*** Opening of Supplied entries ***

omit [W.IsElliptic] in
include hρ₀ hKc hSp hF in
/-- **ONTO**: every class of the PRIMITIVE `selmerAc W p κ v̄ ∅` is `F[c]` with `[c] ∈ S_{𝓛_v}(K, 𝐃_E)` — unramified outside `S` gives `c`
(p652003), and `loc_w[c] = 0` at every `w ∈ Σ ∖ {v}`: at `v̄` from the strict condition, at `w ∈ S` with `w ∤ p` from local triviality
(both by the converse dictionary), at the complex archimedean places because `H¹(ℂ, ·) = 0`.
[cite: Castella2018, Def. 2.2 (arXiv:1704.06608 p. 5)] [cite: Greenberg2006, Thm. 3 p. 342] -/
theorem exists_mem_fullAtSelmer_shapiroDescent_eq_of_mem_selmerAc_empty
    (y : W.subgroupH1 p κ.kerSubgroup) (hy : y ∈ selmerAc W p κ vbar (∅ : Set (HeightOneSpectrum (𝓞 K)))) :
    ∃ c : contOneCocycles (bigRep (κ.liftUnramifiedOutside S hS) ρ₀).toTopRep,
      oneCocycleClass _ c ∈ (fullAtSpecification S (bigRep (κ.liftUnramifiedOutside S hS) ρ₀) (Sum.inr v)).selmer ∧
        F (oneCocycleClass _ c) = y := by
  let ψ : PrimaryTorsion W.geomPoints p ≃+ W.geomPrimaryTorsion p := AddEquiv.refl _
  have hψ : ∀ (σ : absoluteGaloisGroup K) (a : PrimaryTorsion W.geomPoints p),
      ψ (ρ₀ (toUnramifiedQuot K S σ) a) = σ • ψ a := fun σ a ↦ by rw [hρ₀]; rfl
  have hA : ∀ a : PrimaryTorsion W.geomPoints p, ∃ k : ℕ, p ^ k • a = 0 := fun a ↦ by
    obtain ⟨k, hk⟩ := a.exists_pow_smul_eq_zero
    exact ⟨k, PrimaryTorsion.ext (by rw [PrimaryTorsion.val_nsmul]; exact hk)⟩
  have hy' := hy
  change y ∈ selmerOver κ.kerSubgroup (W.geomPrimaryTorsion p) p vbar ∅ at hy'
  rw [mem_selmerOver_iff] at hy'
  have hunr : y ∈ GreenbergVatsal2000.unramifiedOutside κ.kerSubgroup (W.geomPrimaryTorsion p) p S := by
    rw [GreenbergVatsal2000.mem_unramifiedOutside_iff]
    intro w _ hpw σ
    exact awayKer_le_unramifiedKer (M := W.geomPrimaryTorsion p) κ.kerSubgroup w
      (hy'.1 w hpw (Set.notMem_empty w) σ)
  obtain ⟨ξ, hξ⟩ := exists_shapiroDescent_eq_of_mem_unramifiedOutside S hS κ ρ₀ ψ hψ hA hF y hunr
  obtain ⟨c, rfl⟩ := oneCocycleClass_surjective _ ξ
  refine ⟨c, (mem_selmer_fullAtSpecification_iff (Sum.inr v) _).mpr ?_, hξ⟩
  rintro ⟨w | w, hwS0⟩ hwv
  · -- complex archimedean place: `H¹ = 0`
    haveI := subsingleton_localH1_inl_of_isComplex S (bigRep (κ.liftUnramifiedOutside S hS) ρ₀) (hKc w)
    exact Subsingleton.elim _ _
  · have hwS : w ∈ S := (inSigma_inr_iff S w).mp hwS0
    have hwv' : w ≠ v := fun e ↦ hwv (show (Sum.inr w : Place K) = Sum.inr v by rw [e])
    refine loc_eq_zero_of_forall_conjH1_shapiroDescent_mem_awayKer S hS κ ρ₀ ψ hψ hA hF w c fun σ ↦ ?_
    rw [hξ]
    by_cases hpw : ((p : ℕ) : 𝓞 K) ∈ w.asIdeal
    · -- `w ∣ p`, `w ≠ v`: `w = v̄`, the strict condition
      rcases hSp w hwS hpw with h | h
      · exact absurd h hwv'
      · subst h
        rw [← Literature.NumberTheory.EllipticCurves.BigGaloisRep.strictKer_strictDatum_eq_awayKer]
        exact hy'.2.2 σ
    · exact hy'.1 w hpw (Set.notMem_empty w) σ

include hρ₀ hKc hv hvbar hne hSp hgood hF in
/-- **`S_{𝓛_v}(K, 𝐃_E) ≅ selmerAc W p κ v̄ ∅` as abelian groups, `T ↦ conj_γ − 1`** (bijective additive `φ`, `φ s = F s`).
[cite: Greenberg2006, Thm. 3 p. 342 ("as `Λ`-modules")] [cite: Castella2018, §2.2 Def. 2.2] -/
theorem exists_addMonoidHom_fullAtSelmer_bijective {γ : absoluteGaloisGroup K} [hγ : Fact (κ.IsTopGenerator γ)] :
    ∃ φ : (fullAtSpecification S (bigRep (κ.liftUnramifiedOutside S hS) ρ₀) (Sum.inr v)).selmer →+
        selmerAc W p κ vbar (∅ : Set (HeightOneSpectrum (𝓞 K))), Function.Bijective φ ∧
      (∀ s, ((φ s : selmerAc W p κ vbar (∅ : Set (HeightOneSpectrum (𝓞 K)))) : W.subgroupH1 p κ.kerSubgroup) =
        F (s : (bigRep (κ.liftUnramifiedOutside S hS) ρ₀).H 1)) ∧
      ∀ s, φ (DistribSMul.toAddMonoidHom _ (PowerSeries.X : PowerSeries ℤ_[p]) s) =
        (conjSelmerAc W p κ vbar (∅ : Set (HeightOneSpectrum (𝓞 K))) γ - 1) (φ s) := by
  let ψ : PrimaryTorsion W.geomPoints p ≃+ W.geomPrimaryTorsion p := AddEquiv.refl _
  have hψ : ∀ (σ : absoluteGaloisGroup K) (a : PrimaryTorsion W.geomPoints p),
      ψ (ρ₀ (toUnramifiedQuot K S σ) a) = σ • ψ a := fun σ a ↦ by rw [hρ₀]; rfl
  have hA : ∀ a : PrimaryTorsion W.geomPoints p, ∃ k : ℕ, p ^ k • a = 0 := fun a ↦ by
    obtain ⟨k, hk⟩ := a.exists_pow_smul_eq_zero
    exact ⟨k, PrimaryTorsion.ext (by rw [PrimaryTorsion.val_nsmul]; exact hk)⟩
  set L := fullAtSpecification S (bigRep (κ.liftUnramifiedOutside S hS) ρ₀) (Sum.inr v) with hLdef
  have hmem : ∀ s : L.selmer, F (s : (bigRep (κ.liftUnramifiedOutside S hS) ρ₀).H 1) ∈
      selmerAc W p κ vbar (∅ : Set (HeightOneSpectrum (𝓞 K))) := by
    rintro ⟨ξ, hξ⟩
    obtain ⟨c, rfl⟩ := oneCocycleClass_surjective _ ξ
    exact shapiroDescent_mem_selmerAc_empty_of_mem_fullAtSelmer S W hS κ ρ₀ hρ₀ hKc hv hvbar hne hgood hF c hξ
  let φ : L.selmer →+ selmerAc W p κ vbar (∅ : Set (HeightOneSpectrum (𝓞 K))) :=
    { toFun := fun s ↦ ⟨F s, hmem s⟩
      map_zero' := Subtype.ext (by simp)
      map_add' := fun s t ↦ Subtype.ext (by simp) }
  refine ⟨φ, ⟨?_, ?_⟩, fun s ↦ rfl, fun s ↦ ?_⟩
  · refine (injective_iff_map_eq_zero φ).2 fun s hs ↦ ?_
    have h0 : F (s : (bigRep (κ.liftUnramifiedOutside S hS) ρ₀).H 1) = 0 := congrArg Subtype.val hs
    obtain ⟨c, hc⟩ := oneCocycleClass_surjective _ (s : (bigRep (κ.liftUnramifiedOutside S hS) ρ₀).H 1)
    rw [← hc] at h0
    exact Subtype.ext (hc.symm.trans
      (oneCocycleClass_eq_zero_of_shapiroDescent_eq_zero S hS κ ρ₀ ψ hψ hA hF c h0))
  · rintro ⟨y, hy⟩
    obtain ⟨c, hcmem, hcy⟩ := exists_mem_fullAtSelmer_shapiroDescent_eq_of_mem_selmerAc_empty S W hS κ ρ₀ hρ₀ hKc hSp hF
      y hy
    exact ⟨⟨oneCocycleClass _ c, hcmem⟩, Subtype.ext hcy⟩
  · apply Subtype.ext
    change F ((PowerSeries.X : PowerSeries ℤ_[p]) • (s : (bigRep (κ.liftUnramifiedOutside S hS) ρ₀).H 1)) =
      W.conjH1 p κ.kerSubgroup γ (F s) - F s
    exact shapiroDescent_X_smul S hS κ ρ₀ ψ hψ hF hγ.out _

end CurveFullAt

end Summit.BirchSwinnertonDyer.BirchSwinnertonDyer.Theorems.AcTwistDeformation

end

*** Close of Supplied entries ***
*** Opening of Supplied entries ***

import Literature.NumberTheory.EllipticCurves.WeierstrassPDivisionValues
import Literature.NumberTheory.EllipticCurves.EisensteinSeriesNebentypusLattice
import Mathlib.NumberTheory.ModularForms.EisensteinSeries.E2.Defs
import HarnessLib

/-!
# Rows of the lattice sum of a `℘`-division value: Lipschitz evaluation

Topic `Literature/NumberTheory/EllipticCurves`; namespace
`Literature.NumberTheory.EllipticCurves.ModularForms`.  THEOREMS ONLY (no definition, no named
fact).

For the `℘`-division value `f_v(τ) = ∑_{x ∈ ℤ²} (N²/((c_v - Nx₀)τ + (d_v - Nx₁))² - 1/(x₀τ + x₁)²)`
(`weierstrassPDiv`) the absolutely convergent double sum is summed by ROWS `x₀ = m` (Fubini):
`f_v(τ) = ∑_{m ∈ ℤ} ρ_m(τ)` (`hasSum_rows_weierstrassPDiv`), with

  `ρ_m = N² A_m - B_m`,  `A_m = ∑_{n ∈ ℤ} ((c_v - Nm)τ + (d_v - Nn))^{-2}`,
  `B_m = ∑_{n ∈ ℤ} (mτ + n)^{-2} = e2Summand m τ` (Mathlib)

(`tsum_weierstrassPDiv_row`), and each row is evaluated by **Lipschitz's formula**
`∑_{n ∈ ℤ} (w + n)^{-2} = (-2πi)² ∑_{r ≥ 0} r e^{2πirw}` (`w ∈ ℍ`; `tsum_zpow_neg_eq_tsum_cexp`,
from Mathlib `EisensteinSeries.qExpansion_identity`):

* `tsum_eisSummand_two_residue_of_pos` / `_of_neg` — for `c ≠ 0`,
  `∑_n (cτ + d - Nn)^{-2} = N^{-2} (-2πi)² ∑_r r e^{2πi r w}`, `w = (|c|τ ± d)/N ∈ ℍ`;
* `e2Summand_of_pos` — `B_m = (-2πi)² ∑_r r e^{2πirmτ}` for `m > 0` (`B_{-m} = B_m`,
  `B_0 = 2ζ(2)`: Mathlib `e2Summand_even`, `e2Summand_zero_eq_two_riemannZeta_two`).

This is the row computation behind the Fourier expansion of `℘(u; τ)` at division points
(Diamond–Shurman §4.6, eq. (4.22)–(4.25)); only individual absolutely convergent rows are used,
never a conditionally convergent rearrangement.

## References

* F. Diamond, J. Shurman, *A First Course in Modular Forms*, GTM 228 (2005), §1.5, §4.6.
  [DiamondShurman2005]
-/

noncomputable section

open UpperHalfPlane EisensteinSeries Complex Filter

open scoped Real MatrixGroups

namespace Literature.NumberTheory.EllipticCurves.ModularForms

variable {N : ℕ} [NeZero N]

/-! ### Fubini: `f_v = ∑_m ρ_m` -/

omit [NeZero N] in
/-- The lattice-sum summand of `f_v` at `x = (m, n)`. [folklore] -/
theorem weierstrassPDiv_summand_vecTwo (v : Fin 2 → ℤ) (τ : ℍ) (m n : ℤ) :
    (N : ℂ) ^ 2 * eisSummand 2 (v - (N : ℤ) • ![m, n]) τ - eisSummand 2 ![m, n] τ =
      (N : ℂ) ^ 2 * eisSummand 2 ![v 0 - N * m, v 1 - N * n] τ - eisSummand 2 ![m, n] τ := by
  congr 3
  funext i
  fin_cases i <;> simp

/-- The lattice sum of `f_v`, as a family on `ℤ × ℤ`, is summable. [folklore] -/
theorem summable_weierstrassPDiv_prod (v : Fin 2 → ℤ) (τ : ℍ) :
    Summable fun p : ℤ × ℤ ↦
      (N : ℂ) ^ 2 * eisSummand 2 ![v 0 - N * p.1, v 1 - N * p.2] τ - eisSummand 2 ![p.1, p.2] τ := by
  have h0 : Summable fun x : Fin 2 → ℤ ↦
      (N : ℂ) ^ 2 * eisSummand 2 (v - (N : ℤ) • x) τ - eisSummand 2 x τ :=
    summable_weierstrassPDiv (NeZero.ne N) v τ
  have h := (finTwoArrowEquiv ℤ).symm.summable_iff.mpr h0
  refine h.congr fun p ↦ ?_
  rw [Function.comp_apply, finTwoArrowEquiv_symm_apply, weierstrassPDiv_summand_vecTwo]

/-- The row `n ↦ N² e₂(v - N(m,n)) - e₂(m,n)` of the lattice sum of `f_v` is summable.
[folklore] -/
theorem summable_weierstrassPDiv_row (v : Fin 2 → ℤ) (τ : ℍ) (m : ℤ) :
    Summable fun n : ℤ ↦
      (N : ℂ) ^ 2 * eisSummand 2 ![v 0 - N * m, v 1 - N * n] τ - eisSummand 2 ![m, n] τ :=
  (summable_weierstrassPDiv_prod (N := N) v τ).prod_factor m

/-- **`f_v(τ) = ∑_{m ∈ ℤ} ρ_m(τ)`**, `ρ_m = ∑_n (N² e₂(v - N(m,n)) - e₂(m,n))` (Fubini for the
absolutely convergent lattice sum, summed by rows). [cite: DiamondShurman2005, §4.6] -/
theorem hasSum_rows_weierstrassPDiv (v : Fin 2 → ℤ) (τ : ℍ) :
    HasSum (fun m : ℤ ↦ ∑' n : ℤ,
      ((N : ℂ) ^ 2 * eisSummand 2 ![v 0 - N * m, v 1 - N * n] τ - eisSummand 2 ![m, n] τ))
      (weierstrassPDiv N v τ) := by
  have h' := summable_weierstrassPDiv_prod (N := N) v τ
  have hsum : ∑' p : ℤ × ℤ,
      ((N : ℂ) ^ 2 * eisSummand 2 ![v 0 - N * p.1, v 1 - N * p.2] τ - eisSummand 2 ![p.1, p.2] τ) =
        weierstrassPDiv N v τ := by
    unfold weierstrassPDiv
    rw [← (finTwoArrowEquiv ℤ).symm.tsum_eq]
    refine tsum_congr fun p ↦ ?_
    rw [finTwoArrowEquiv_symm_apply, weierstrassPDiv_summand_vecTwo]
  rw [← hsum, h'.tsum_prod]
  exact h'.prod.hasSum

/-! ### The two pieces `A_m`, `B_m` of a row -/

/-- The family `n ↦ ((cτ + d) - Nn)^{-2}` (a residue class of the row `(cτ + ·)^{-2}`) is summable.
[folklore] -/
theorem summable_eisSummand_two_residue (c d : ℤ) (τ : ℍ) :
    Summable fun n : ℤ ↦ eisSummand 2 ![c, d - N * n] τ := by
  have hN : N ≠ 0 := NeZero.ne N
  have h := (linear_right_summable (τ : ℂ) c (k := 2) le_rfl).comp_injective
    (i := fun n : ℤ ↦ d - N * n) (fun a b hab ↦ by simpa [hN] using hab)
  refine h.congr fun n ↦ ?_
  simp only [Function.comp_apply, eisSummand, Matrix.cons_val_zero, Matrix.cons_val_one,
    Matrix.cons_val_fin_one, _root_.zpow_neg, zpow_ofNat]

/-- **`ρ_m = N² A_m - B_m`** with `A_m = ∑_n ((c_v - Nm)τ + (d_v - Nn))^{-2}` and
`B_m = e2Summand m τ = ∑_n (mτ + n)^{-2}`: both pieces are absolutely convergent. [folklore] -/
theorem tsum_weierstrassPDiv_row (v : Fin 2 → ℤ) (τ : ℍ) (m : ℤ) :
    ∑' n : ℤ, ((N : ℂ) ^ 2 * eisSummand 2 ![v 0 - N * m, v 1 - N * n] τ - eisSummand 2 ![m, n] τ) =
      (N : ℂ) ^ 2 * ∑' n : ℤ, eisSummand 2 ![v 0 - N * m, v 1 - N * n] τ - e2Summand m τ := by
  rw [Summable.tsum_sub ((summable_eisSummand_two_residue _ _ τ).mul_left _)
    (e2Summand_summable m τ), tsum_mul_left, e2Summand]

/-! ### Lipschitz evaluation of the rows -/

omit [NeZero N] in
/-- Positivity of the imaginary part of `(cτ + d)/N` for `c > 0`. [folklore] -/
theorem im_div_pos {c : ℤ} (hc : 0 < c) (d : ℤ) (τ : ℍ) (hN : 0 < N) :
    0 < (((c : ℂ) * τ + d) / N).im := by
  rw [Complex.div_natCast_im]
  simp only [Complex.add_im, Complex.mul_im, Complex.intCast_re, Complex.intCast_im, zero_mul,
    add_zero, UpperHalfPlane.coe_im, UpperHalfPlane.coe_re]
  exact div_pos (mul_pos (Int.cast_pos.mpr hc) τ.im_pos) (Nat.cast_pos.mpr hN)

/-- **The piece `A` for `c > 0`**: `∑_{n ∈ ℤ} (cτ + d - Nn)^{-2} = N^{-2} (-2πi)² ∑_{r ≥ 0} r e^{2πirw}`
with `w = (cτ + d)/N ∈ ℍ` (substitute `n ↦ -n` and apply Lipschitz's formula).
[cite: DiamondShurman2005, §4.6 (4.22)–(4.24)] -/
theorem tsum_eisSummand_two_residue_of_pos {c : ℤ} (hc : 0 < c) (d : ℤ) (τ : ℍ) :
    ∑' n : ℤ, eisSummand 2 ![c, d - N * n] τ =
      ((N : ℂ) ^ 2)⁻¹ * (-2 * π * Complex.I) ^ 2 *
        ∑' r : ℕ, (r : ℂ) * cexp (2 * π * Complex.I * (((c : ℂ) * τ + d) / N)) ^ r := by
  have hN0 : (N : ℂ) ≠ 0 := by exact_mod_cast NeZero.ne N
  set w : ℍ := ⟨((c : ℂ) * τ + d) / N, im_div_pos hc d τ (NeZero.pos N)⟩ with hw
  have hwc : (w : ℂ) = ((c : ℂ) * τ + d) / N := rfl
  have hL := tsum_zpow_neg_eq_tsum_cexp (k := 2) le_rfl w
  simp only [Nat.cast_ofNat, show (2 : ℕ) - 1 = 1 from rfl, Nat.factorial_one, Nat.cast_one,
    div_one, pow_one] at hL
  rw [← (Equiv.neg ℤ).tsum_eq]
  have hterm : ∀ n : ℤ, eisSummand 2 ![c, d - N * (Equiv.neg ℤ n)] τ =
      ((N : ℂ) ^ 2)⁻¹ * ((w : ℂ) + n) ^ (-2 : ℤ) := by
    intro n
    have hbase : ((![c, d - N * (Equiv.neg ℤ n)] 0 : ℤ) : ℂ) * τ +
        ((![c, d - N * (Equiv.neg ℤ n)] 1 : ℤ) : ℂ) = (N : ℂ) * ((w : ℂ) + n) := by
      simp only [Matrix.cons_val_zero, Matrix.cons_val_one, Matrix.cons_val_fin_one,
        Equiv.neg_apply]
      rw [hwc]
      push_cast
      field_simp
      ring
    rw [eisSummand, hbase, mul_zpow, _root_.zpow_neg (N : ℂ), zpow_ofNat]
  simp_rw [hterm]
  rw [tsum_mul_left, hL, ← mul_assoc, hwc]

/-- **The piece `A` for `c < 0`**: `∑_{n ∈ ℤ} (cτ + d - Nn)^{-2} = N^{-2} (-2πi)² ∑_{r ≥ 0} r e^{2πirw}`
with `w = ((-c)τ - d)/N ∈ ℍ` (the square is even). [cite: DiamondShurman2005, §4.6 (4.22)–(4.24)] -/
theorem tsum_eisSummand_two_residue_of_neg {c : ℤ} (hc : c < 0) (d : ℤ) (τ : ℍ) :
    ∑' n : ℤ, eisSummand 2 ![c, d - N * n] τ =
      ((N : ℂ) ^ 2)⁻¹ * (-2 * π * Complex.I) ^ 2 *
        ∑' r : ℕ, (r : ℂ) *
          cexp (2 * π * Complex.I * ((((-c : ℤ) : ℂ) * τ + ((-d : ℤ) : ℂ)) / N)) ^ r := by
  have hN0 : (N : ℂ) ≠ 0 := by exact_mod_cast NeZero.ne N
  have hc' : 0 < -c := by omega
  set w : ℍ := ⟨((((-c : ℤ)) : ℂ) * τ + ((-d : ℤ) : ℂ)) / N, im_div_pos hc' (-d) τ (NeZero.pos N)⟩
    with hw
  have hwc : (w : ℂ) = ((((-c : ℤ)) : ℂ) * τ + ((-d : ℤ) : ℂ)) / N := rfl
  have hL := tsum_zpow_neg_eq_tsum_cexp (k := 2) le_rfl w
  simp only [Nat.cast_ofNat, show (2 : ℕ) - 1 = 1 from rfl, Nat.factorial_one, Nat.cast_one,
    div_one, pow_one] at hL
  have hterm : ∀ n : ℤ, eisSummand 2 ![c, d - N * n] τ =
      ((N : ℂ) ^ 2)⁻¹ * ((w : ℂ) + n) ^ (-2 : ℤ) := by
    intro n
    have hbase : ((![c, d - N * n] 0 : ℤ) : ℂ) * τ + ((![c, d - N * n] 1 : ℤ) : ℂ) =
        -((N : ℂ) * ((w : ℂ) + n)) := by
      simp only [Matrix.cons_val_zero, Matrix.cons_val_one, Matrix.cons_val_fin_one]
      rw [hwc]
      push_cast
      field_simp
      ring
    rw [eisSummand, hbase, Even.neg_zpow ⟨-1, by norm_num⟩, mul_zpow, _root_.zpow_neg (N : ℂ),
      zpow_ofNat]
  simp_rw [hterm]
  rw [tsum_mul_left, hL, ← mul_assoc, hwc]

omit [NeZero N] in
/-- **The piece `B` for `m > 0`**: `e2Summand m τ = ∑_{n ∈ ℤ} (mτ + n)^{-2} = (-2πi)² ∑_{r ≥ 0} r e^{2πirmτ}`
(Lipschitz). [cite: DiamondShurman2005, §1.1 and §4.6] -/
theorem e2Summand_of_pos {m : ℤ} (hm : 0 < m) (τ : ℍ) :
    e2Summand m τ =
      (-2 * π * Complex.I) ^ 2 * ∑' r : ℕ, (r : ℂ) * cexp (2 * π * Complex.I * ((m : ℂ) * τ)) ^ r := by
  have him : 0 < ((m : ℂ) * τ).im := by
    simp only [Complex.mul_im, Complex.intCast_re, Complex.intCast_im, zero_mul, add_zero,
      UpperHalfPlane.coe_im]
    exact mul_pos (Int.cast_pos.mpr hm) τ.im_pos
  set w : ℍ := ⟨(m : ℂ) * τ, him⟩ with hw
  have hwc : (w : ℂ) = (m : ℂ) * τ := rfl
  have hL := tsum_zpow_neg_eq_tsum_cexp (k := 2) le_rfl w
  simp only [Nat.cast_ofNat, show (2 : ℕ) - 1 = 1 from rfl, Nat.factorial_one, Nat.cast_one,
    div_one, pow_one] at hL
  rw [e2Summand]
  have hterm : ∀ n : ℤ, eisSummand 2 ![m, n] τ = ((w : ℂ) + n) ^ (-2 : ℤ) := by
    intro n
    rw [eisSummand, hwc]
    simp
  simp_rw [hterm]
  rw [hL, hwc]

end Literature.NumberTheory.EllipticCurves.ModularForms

*** Close of Supplied entries ***
*** Opening of Supplied entries ***

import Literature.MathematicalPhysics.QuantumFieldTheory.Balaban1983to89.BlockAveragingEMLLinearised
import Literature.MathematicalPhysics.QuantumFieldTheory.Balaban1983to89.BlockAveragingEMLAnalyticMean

*** Close of Supplied entries ***

*Task goal*. Your answer should be a single number: how many lines of the listing hold the string "hbase".

*Answer*. 4